Sotto Schröder, la Germania ha inviato i suoi soldati nei conflitti armati sia nell'ex Jugoslavia che in Afghanistan. Sotto Schröder, la Germania ha fatto a pezzi i legami transatlantici a favore di un asse a tre punti con Parigi, Berlino e Mosca come componenti principali. Sotto Schröder, la Germania ha ristabilito l'asse franco-tedesco nell'UE; una collaborazione in cui entrò a pieno titolo solo dopo la rovinosa disputa tra Parigi e Berlino all'indomani della conferenza di Nizza. Sotto Schröder, anche la Germania ha quasi fatto a pezzi l'Ue, quando la guerra in Iraq ha mandato i due vecchi colossi dell'unione allo scontro con “la nuova Europa”.

La Merkel è in una posizione completamente diversa in politica estera. Non è il suo punto di forza, si dice, ma il fatto è che la signora sa benissimo cosa vuole in questo campo: riparare l'asse transatlantico, e riequilibrare – piuttosto che riorientare – il rapporto con il resto d'Europa.

Potrebbe esserci un seme per il compromesso qui, perché Schröder ei suoi socialdemocratici hanno anche realizzato la necessità di un migliore rapporto con la dimensione anglosassone nell'UE e, non ultimo, un rapporto molto migliore con gli Stati Uniti. Entrambi i leader abbinano tale approccio a un forte asse franco-tedesco su importanti questioni sindacali.

Fondamentalmente, c'è solo una questione che separa davvero i due leader ei due partiti in questo momento, ed è la Turchia. Il paese dovrebbe diventare membro dell'UE o no? La CDU-CSU dice un clamoroso no. L'SPD dice un altrettanto clamoroso sì.

Ma entrambe le parti possono convivere con i negoziati tra la Turchia e l'UE aperti e in corso, perché l'adesione della Turchia non è ancora rilevante fino al 2014.

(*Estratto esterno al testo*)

/-!
# Crux `HistoryTailL` (stmt-QuantumFields-19936), K2 organ of record «LOC-REG-MIN» (route crux `PoincareLipschitz.BlockLipschitzL`, stmt-QuantumFields-23533):
# THE STABILITY (LEUNG–XIN ∕ KAJIGAYA) INEQUALITY ON A FINITE GRAPH, QUANTITATIVE WITH A CUTOFF —
# `Σ_b η_xη_y·e_b·(1 + e_b/2) ≤ 3·Σ_b c_b·(η_x − η_y)²` for a map into `S³` that is energy-minimal along the four conformal variations

Cell `ym3-torus` (YM ladder rung R3 = continuum SU(2) Yang–Mills on the three-torus — a RUNG, NOT the Clay problem: not d = 4, not infinite
volume, not a mass gap), LEAD seat `ym-ust-19936-w1` gen 8; `--supports stmt-QuantumFields-19936 --as helper`; THEOREMS ONLY, definition-free;
imports ✓p695660 `…LeungXinSphereIdentity` only.

WHY.  LOC-REG-MIN (card v1.37 (d)) — the a-priori chart at box-ℓ²-orbit minimisers — is, after the `SU(2) → S³ ⊂ ℝ⁴` dictionary, a statement about
maps `u : V → S³` on a finite graph (bonds `B`, `src tgt : B → V`) that MINIMISE the (twisted) discrete Dirichlet energy `Σ_b |u_x − Φ_b u_y|²` under
variations supported in a ball.  Its first analytic step is the STABILITY CACCIOPPOLI: normalised energy on a ball is bounded by stability ALONE.
Print: Xin 1980 ∕ Leung 1982 (continuum), and on finite weighted graphs T. Kajigaya, Ann. Mat. Pura Appl. (2023), Thm 1.2 ∕ Cor. 4.4 — «no non-constant
stable discrete harmonic map into `Sⁿ`, `n ≥ 3`» (qualitative; located by ★w5-19936 g11, memo `LOC-REG-FLAT-SHADOW-LOCATE-w5g11.md`).  THIS FILE is the
quantitative untwisted graph form with an arbitrary vertex weight `η` (the cutoff):

  ★★★ `graph_stability`:  if for each coordinate field `a ∈ {0,1,2,3}` and EVERY real `t` the varied map
  `U_t^a(x) := (1 + t²|V_a(x)|²)^{−1/2}·(u_x + t·V_a(x))`, `V_a(x) := η_x·(e_a − (e_a·u_x)u_x)`, does not increase the bond correlation
  `Σ_b U(src b)·U(tgt b)` (⇔ does not decrease the energy `Σ_b |U_x − U_y|²`, all vectors being unit), then
  `Σ_b η_{src b}η_{tgt b}·e_b·(1 + e_b/2) ≤ 3·Σ_b c_b·(η_{src b} − η_{tgt b})²`,   `e_b = |u_x − u_y|²`, `c_b = u_x·u_y`.

With `η` = a cutoff of a ball `B_R` (`|η_x − η_y| ≤ 2/R` on bonds, `η = 1` on `B_{R/2}`) the right side is `≤ 12·#bonds(B_R)/R² ≍ R^{d−2}`: the energy in
`B_{R/2}` is bounded by a constant times `R^{d−2}` with NO energy hypothesis.  The TWISTED form (bond isometries `Φ_b ∈ SO(4)`, defect `6Σ η_xη_y‖Φ_b − 1‖²`)
slots into the same proof through ★w8-19936 g6's per-bond twisted identity (in flight); the dictionary `‖V − hWh'*‖ = |h − Φ(h')|` and the ball
bookkeeping are the LOC-REG-MIN pen's.

PROOF (no calculus).  Minimality at `t` and `−t` plus ✓`varPt_dot_varPt_add_neg` (the odd orders cancel EXACTLY) give, per field `a`,
`Σ_b [(c_b + t²k_b)·ρ_b(t) − c_b] ≤ 0` with `k_b = V_a(x)·V_a(y)`, `ρ_b = (1+t²|V_a(x)|²)^{−1/2}(1+t²|V_a(y)|²)^{−1/2}`; the removable singularity is
removed ALGEBRAICALLY (`key_identity`: `(c + t²k)ρ − c = t²·ρ·(k − c(a+b+t²ab)/(1 + √(1+t²a)√(1+t²b)))`), the bracket is continuous in `t` with
value `k − c(a+b)/2` at `0`, so `Σ_b (k_b − c_b(|V_a(x)|² + |V_a(y)|²)/2) ≤ 0`; summing over `a` is ✓`sum_bondHessian_eq` ∕ ✓`sum_secondVariation_eq`.

* §1 `key_identity`, `continuous_bracket`, `bracket_zero` — one bond, one field, parameter `t`.
* §2 `le_of_forall_ne_zero` — a continuous function `≤ 0` off `0` is `≤ 0` at `0`.
* §3 ★★ `sum_hessianForm_nonpos_of_forall_dot_le` — THE ABSTRACT `t → 0` STEP (★w8-19936 g6's cut, so that the twisted Caccioppoli is a knit): for ANY
  families `p q v w : ι → ℝ⁴` on a finite set `s`, if `Σ_{b∈s} γ_{p_b}^{v_b}(t)·γ_{q_b}^{w_b}(t) ≤ Σ_{b∈s} p_b·q_b` for every `t`, then
  `Σ_{b∈s} (2·v_b·w_b − (p_b·q_b)(|v_b|² + |w_b|²)) ≤ 0` (no unit ∕ orthogonality hypothesis needed for this algebraic step).
* §4 `varied_dot_self` (the varied map is unit-valued), ★★★ `graph_stability` (§3 at `v_b := η_x·v_a(u_x)`, `w_b := η_y·v_a(u_y)`, summed over `a`).
HONEST SCOPE.  Finite-dimensional algebra + one continuity argument; nothing of LOC-REG-MIN, `hG`, `BlockLipschitzL`, `HistoryTailL` or any summit
statement is proved.  YM₃ on T³ is rung R3, NOT the Clay problem.

References: Y. L. Xin, Duke Math. J. **47** (1980) 609–613 [Xin1980]; T. Kajigaya, Ann. Mat. Pura Appl. (2023), doi:10.1007/s10231-023-01374-3
(arXiv:2306.14098), Thm 1.2; T. Bałaban, Commun. Math. Phys. **98** (1985) 17–51 [Balaban1985Averaging] §3.
-/

set_option autoImplicit false

open scoped BigOperators Topology
open Finset Filter

namespace Summit.QuantumFields.YangMills.Theorems.PoincareLipschitzLeungXinGraphStability

open Summit.QuantumFields.YangMills.Theorems.PoincareLipschitzLeungXinSphereIdentity
  (sum_bondHessian_eq sum_secondVariation_eq varPt_dot_self varPt_dot_varPt_add_neg tang_dot_self_pt)

/-! ## §1 One bond, one field: the removable singularity removed algebraically -/

/-- **KEY IDENTITY**: for `a, b ≥ 0` and reals `c, k, t`,
`(c + t²k)·(√(1+t²a))⁻¹(√(1+t²b))⁻¹ − c = t²·[(√(1+t²a))⁻¹(√(1+t²b))⁻¹·(k − c·(a + b + t²ab)/(1 + √(1+t²a)·√(1+t²b)))]`
(because `(1+t²a)(1+t²b) − 1 = t²(a + b + t²ab)` and `ρ·√·√ = 1`). [folklore] -/
theorem key_identity (c k a b t : ℝ) (ha : 0 ≤ a) (hb : 0 ≤ b) :
    (c + t ^ 2 * k) * ((Real.sqrt (1 + t ^ 2 * a))⁻¹ * (Real.sqrt (1 + t ^ 2 * b))⁻¹) - c =
      t ^ 2 * ((Real.sqrt (1 + t ^ 2 * a))⁻¹ * (Real.sqrt (1 + t ^ 2 * b))⁻¹ *
        (k - c * (a + b + t ^ 2 * a * b) / (1 + Real.sqrt (1 + t ^ 2 * a) * Real.sqrt (1 + t ^ 2 * b)))) := by
  set sx := Real.sqrt (1 + t ^ 2 * a) with hsx
  set sy := Real.sqrt (1 + t ^ 2 * b) with hsy
  have hDx : 0 < 1 + t ^ 2 * a := by positivity
  have hDy : 0 < 1 + t ^ 2 * b := by positivity
  have hsx0 : 0 < sx := Real.sqrt_pos.mpr hDx
  have hsy0 : 0 < sy := Real.sqrt_pos.mpr hDy
  have hsx2 : sx ^ 2 = 1 + t ^ 2 * a := Real.sq_sqrt hDx.le
  have hsy2 : sy ^ 2 = 1 + t ^ 2 * b := Real.sq_sqrt hDy.le
  have hS : 0 < 1 + sx * sy := by positivity
  -- `t²(a + b + t²ab) = (sx sy)² − 1 = (sx sy − 1)(sx sy + 1)`
  have hprod : t ^ 2 * (a + b + t ^ 2 * a * b) = (sx * sy - 1) * (1 + sx * sy) := by
    have : (sx * sy) ^ 2 = (1 + t ^ 2 * a) * (1 + t ^ 2 * b) := by rw [mul_pow, hsx2, hsy2]
    nlinarith [this]
  have hdiv : c * (a + b + t ^ 2 * a * b) / (1 + sx * sy) * t ^ 2 = c * (sx * sy - 1) := by
    rw [div_mul_eq_mul_div, mul_assoc, mul_comm (a + b + t ^ 2 * a * b), hprod, ← mul_assoc]
    field_simp
  have hρ : sx⁻¹ * sy⁻¹ * (sx * sy) = 1 := by
    field_simp
  -- expand
  have : t ^ 2 * (sx⁻¹ * sy⁻¹ * (k - c * (a + b + t ^ 2 * a * b) / (1 + sx * sy))) =
      sx⁻¹ * sy⁻¹ * (t ^ 2 * k) - sx⁻¹ * sy⁻¹ * (c * (a + b + t ^ 2 * a * b) / (1 + sx * sy) * t ^ 2) := by ring
  rw [this, hdiv]
  have h2 : sx⁻¹ * sy⁻¹ * (c * (sx * sy - 1)) = c - c * (sx⁻¹ * sy⁻¹) := by
    have : sx⁻¹ * sy⁻¹ * (c * (sx * sy - 1)) = c * (sx⁻¹ * sy⁻¹ * (sx * sy)) - c * (sx⁻¹ * sy⁻¹) := by ring
    rw [this, hρ, mul_one]
  rw [h2]
  ring

/-- The bracket of `key_identity` is continuous in `t` (`a, b ≥ 0`). [folklore] -/
theorem continuous_bracket (c k a b : ℝ) (ha : 0 ≤ a) (hb : 0 ≤ b) :
    Continuous fun t : ℝ => (Real.sqrt (1 + t ^ 2 * a))⁻¹ * (Real.sqrt (1 + t ^ 2 * b))⁻¹ *
      (k - c * (a + b + t ^ 2 * a * b) / (1 + Real.sqrt (1 + t ^ 2 * a) * Real.sqrt (1 + t ^ 2 * b))) := by
  have hsx : ∀ t : ℝ, Real.sqrt (1 + t ^ 2 * a) ≠ 0 := fun t => (Real.sqrt_pos.mpr (by positivity)).ne'
  have hsy : ∀ t : ℝ, Real.sqrt (1 + t ^ 2 * b) ≠ 0 := fun t => (Real.sqrt_pos.mpr (by positivity)).ne'
  have hS : ∀ t : ℝ, 1 + Real.sqrt (1 + t ^ 2 * a) * Real.sqrt (1 + t ^ 2 * b) ≠ 0 := fun t => by positivity
  have h1 : Continuous fun t : ℝ => Real.sqrt (1 + t ^ 2 * a) := by fun_prop
  have h2 : Continuous fun t : ℝ => Real.sqrt (1 + t ^ 2 * b) := by fun_prop
  refine ((h1.inv₀ hsx).mul (h2.inv₀ hsy)).mul ?_
  refine continuous_const.sub ?_
  exact Continuous.div (by fun_prop) (continuous_const.add (h1.mul h2)) hS

/-- The bracket at `t = 0` is `k − c(a + b)/2`. [folklore] -/
theorem bracket_zero (c k a b : ℝ) :
    (Real.sqrt (1 + (0 : ℝ) ^ 2 * a))⁻¹ * (Real.sqrt (1 + (0 : ℝ) ^ 2 * b))⁻¹ *
      (k - c * (a + b + (0 : ℝ) ^ 2 * a * b) / (1 + Real.sqrt (1 + (0 : ℝ) ^ 2 * a) * Real.sqrt (1 + (0 : ℝ) ^ 2 * b))) =
      k - c * (a + b) / 2 := by
  simp only [zero_pow two_ne_zero, zero_mul, add_zero, Real.sqrt_one, inv_one, one_mul, mul_one]
  norm_num

/-! ## §2 A continuous function non-positive off the origin is non-positive at the origin -/

/-- If `f` is continuous and `f t ≤ 0` for every `t ≠ 0`, then `f 0 ≤ 0`. [folklore] -/
theorem le_of_forall_ne_zero {f : ℝ → ℝ} (hf : Continuous f) (h : ∀ t : ℝ, t ≠ 0 → f t ≤ 0) : f 0 ≤ 0 := by
  have ht : Tendsto f (𝓝[≠] (0 : ℝ)) (𝓝 (f 0)) := (hf.tendsto 0).mono_left nhdsWithin_le_nhds
  exact le_of_tendsto ht (eventually_nhdsWithin_of_forall fun t ht0 => h t ht0)

/-! ## §3 The abstract `t → 0` step -/

/-- ★★ **SECOND VARIATION FROM TWO-SIDED MINIMALITY, ABSTRACTLY.**  For families `p q v w : ι → ℝ⁴` on a finite set `s` (no unit or orthogonality
hypothesis needed): if for EVERY real `t` the varied correlations do not exceed the unvaried ones,
`Σ_{b∈s} γ_{p_b}^{v_b}(t)·γ_{q_b}^{w_b}(t) ≤ Σ_{b∈s} p_b·q_b` with `γ_p^v(t) = (1 + t²|v|²)^{−1/2}(p + t v)`, then the summed second variation at `t = 0`
is non-positive: `Σ_{b∈s} (2·v_b·w_b − (p_b·q_b)(|v_b|² + |w_b|²)) ≤ 0`.  (`±t` symmetrisation ✓`varPt_dot_varPt_add_neg`, `key_identity`, continuity.)
Flat use: `v_b := η_x·v_a(u_x)`, `w_b := η_y·v_a(u_y)` (§4); twisted use (★w8 g6): `w_b := η_y·v_{S_b a}(R_b u_y)`. [cite: Xin1980, p.609–613; folklore] -/
theorem sum_hessianForm_nonpos_of_forall_dot_le {ι : Type*} (s : Finset ι) (p q v w : ι → Fin 4 → ℝ)
    (hmin : ∀ t : ℝ, ∑ b ∈ s, dotProduct ((Real.sqrt (1 + t ^ 2 * dotProduct (v b) (v b)))⁻¹ • (p b + t • v b))
        ((Real.sqrt (1 + t ^ 2 * dotProduct (w b) (w b)))⁻¹ • (q b + t • w b)) ≤ ∑ b ∈ s, dotProduct (p b) (q b)) :
    ∑ b ∈ s, (2 * dotProduct (v b) (w b) - dotProduct (p b) (q b) * (dotProduct (v b) (v b) + dotProduct (w b) (w b))) ≤ 0 := by
  have hnn : ∀ z : Fin 4 → ℝ, 0 ≤ dotProduct z z := fun z => by
    show 0 ≤ ∑ i, z i * z i
    exact Finset.sum_nonneg fun i _ => mul_self_nonneg (z i)
  set cc : ι → ℝ := fun b => dotProduct (p b) (q b) with hcc
  set kk : ι → ℝ := fun b => dotProduct (v b) (w b) with hkk
  set A : ι → ℝ := fun b => dotProduct (v b) (v b) with hA
  set Bq : ι → ℝ := fun b => dotProduct (w b) (w b) with hBq
  have hA0 : ∀ b, 0 ≤ A b := fun b => hnn _
  have hB0 : ∀ b, 0 ≤ Bq b := fun b => hnn _
  set G : ι → ℝ → ℝ := fun b t => (Real.sqrt (1 + t ^ 2 * A b))⁻¹ * (Real.sqrt (1 + t ^ 2 * Bq b))⁻¹ *
    (kk b - cc b * (A b + Bq b + t ^ 2 * A b * Bq b) / (1 + Real.sqrt (1 + t ^ 2 * A b) * Real.sqrt (1 + t ^ 2 * Bq b))) with hG
  have hGcont : Continuous fun t => ∑ b ∈ s, G b t :=
    continuous_finsetSum _ fun b _ => continuous_bracket (cc b) (kk b) (A b) (Bq b) (hA0 b) (hB0 b)
  -- two-sided minimality ⇒ `Σ_b [(c + t²k)ρ − c] ≤ 0`
  have hsym : ∀ t : ℝ, ∑ b ∈ s, ((cc b + t ^ 2 * kk b) * ((Real.sqrt (1 + t ^ 2 * A b))⁻¹ * (Real.sqrt (1 + t ^ 2 * Bq b))⁻¹) - cc b) ≤ 0 := by
    intro t
    have h1 := hmin t
    have h2 := hmin (-t)
    have hid : ∀ b, dotProduct ((Real.sqrt (1 + t ^ 2 * dotProduct (v b) (v b)))⁻¹ • (p b + t • v b))
            ((Real.sqrt (1 + t ^ 2 * dotProduct (w b) (w b)))⁻¹ • (q b + t • w b)) +
          dotProduct ((Real.sqrt (1 + (-t) ^ 2 * dotProduct (v b) (v b)))⁻¹ • (p b + (-t) • v b))
            ((Real.sqrt (1 + (-t) ^ 2 * dotProduct (w b) (w b)))⁻¹ • (q b + (-t) • w b)) =
          2 * (dotProduct (p b) (q b) + t ^ 2 * dotProduct (v b) (w b)) *
            ((Real.sqrt (1 + t ^ 2 * dotProduct (v b) (v b)))⁻¹ * (Real.sqrt (1 + t ^ 2 * dotProduct (w b) (w b)))⁻¹) :=
      fun b => varPt_dot_varPt_add_neg (p b) (q b) (v b) (w b) t
    have hsum := add_le_add h1 h2
    rw [← Finset.sum_add_distrib, ← two_mul] at hsum
    simp only [hid] at hsum
    have : ∑ b ∈ s, ((cc b + t ^ 2 * kk b) * ((Real.sqrt (1 + t ^ 2 * A b))⁻¹ * (Real.sqrt (1 + t ^ 2 * Bq b))⁻¹) - cc b) =
        (∑ b ∈ s, 2 * (dotProduct (p b) (q b) + t ^ 2 * dotProduct (v b) (w b)) *
            ((Real.sqrt (1 + t ^ 2 * dotProduct (v b) (v b)))⁻¹ * (Real.sqrt (1 + t ^ 2 * dotProduct (w b) (w b)))⁻¹) -
          2 * ∑ b ∈ s, dotProduct (p b) (q b)) / 2 := by
      rw [Finset.mul_sum, ← Finset.sum_sub_distrib, Finset.sum_div]
      refine Finset.sum_congr rfl fun b _ => ?_
      simp only [hcc, hkk, hA, hBq]
      ring
    rw [this]
    exact div_nonpos_of_nonpos_of_nonneg (by linarith) (by norm_num)
  -- the key identity: for every `t`, `Σ_b [...] = t² · Σ_b G b t`
  have hGle : ∀ t : ℝ, t ≠ 0 → (∑ b ∈ s, G b t) ≤ 0 := by
    intro t ht
    have h := hsym t
    have hrw : ∑ b ∈ s, ((cc b + t ^ 2 * kk b) * ((Real.sqrt (1 + t ^ 2 * A b))⁻¹ * (Real.sqrt (1 + t ^ 2 * Bq b))⁻¹) - cc b) =
        t ^ 2 * ∑ b ∈ s, G b t := by
      rw [Finset.mul_sum]
      exact Finset.sum_congr rfl fun b _ => key_identity (cc b) (kk b) (A b) (Bq b) t (hA0 b) (hB0 b)
    rw [hrw] at h
    have ht2 : 0 < t ^ 2 := by positivity
    by_contra hcon
    push Not at hcon
    have : 0 < t ^ 2 * ∑ b ∈ s, G b t := mul_pos ht2 hcon
    linarith
  -- continuity at `0`
  have h0 := le_of_forall_ne_zero hGcont hGle
  have hG0 : ∀ b, G b 0 = kk b - cc b * (A b + Bq b) / 2 := fun b => bracket_zero (cc b) (kk b) (A b) (Bq b)
  simp only [hG0] at h0
  have hsplit : ∑ b ∈ s, (2 * dotProduct (v b) (w b) - dotProduct (p b) (q b) * (dotProduct (v b) (v b) + dotProduct (w b) (w b))) =
      2 * ∑ b ∈ s, (kk b - cc b * (A b + Bq b) / 2) := by
    rw [Finset.mul_sum]
    refine Finset.sum_congr rfl fun b _ => ?_
    simp only [hkk, hcc, hA, hBq]
    ring
  rw [hsplit]
  linarith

Il problema più grande in politica estera non sono quindi necessariamente questioni concrete, ma che la Germania non sarà il motore dinamico dell'unione che molti avevano sperato che il paese fosse sotto una pura Merkel.

Destra

Ci sono, come ho detto, altre alternative in Germania oltre a una grande coalizione. Dovrebbe essere sulla destra, in quel caso. Gli elettori tedeschi non hanno realmente dato a Schröder alcun mandato per governare ulteriormente. La fiducia nella destra è in qualche modo maggiore, se non travolgente. La Merkel è la vincitrice delle elezioni, ma con un margine ristretto.

Un governo formato da CDU-CSU, FDP e Verdi aggirerà l'enorme ostacolo che è per i tedeschi creare una coalizione oltre i confini del blocco. Questa svolta non è solo politica, ma anche culturale e storica. Una grande coalizione può comunque essere il compromesso al centro che gli elettori hanno effettivamente richiesto. Una coalizione di destra può essere il suo stesso compromesso, dal momento che la Merkel deve quindi trovare un equilibrio tra gli anti-liberalisti nel suo stesso partito e i pro-liberalisti nel FDP.